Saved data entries
□ □ □

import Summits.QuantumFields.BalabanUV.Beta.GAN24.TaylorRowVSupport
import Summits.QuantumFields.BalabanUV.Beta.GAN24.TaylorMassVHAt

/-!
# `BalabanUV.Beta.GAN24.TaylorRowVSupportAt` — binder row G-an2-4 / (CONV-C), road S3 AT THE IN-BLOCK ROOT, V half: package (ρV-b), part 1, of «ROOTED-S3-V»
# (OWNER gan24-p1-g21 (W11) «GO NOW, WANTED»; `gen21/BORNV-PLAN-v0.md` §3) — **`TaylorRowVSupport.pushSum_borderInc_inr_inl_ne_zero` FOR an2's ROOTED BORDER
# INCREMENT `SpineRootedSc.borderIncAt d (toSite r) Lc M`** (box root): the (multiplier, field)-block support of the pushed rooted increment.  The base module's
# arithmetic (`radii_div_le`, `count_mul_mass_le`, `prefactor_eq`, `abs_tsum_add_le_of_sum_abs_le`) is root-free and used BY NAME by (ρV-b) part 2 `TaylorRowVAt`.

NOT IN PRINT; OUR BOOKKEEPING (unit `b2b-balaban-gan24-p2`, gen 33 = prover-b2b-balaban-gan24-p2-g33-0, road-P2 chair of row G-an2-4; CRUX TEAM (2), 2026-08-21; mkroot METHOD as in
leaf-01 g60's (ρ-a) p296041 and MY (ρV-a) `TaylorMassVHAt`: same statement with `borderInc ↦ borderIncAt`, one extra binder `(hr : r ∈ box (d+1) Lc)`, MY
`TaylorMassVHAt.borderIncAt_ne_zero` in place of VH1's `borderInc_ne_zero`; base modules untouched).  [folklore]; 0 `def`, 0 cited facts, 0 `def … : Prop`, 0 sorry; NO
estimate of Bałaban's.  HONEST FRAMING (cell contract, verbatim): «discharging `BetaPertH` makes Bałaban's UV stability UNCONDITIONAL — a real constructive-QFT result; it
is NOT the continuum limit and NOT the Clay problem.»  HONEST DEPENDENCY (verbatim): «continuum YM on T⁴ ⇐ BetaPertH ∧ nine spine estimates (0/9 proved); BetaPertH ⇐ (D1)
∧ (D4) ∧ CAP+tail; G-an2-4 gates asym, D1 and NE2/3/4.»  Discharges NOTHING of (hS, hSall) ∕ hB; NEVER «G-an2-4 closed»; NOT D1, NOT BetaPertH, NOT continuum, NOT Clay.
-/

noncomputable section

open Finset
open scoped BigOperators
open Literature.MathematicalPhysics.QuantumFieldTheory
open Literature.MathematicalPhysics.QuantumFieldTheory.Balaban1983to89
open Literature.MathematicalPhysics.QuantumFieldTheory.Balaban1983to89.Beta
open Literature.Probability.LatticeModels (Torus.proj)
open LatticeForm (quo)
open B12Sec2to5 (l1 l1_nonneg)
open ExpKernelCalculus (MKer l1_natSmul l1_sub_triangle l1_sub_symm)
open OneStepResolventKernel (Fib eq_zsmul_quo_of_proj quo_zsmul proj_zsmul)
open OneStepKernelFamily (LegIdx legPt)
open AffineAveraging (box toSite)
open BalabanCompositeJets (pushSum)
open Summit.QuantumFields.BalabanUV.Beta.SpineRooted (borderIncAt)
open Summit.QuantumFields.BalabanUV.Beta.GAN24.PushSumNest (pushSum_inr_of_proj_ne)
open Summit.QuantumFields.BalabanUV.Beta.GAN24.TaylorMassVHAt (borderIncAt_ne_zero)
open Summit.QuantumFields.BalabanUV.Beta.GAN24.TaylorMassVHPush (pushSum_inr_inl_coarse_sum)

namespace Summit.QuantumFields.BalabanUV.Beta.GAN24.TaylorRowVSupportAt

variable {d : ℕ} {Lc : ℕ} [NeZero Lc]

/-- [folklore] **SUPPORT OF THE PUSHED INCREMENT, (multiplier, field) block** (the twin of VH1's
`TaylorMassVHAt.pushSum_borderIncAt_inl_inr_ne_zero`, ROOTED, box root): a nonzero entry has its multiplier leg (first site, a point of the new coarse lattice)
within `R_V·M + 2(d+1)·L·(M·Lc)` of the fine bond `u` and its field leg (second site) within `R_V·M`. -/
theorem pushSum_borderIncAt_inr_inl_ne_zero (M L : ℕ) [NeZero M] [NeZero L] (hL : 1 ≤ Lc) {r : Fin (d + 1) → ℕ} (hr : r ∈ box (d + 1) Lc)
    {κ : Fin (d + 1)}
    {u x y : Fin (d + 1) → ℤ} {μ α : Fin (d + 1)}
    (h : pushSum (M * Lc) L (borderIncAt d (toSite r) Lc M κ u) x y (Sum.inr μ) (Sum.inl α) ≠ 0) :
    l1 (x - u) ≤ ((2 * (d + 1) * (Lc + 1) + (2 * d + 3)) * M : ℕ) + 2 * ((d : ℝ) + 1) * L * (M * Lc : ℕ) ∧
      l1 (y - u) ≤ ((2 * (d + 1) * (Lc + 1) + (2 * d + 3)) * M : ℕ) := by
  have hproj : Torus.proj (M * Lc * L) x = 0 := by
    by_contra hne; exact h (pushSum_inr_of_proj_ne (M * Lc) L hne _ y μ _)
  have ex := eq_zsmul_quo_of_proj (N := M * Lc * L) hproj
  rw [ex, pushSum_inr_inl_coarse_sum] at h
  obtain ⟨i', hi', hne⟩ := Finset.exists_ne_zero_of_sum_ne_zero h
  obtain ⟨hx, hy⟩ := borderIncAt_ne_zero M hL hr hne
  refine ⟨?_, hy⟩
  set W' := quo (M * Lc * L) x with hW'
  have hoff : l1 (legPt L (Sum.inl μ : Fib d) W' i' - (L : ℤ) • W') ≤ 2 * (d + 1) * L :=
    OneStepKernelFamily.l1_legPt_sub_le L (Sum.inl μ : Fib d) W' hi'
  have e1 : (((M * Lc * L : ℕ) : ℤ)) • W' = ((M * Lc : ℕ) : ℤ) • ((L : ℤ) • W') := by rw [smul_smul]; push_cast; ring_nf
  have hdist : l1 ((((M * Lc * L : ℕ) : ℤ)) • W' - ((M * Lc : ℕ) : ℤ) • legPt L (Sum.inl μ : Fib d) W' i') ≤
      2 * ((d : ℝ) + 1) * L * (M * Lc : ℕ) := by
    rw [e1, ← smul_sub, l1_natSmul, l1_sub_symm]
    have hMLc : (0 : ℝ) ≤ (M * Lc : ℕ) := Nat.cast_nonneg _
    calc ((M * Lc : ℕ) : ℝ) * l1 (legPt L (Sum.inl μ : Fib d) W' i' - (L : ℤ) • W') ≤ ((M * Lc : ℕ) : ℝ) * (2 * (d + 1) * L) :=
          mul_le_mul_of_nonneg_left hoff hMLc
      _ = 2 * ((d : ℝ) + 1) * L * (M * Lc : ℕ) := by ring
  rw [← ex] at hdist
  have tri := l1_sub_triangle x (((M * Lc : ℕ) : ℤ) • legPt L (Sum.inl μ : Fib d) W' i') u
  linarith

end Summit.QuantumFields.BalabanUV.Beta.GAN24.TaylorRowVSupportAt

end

□ □ □

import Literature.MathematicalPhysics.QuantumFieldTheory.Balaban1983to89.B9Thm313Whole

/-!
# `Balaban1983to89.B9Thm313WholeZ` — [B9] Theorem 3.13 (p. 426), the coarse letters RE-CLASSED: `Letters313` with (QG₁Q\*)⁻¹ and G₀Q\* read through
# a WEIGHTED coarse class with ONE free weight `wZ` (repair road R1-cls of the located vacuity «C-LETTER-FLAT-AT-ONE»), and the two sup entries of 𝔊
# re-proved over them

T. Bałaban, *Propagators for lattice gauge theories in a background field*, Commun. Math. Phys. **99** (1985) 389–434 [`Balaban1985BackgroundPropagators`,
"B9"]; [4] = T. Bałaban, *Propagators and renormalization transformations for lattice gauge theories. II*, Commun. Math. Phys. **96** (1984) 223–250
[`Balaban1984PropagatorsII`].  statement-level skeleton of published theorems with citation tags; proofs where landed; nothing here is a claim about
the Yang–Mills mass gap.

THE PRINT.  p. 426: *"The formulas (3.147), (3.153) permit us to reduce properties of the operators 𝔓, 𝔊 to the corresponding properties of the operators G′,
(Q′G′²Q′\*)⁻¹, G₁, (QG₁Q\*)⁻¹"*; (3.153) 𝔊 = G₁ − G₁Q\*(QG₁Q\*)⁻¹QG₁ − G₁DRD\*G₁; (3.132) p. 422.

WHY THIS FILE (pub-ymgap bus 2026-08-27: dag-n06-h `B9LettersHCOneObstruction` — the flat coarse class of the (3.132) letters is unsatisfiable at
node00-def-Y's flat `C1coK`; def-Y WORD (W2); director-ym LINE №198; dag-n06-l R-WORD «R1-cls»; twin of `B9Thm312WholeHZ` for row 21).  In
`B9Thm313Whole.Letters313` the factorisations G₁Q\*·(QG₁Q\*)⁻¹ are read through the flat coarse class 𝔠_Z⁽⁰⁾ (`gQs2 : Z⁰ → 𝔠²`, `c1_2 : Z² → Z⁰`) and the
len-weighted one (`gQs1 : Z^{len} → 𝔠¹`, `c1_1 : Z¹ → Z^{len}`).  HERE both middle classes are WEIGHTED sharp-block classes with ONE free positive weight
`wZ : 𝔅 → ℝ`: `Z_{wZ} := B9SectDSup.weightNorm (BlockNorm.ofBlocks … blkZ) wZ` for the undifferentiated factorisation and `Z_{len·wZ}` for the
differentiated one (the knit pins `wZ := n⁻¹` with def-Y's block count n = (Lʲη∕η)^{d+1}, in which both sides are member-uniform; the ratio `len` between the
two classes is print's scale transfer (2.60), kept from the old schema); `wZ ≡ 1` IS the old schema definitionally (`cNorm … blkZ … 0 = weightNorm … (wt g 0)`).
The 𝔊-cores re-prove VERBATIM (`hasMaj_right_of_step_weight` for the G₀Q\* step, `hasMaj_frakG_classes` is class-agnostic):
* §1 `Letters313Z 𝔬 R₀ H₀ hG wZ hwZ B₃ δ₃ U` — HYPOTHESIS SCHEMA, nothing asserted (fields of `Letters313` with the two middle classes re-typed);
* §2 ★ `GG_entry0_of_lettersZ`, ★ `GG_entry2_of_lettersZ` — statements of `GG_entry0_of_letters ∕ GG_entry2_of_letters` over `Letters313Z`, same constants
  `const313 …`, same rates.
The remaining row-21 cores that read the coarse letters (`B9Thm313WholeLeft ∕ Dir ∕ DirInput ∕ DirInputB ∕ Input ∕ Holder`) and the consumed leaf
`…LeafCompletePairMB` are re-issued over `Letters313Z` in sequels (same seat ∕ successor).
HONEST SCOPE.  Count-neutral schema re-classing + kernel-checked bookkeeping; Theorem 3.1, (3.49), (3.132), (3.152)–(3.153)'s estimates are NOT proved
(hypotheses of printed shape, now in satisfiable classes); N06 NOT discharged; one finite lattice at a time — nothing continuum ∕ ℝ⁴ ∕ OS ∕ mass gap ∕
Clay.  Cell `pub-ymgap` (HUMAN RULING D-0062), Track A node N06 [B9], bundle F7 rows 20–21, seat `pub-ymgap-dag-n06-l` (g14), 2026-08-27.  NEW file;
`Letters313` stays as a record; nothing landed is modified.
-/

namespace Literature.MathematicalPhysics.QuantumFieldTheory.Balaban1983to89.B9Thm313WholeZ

□ □ □

_TASK TO CARRY OUT_
Scan the records above, then copy out each line that mentions "through".

_TASK ANSWER_
# `Balaban1983to89.B9Thm313WholeZ` — [B9] Theorem 3.13 (p. 426), the coarse letters RE-CLASSED: `Letters313` with (QG₁Q\*)⁻¹ and G₀Q\* read through
`B9Thm313Whole.Letters313` the factorisations G₁Q\*·(QG₁Q\*)⁻¹ are read through the flat coarse class 𝔠_Z⁽⁰⁾ (`gQs2 : Z⁰ → 𝔠²`, `c1_2 : Z² → Z⁰`) and the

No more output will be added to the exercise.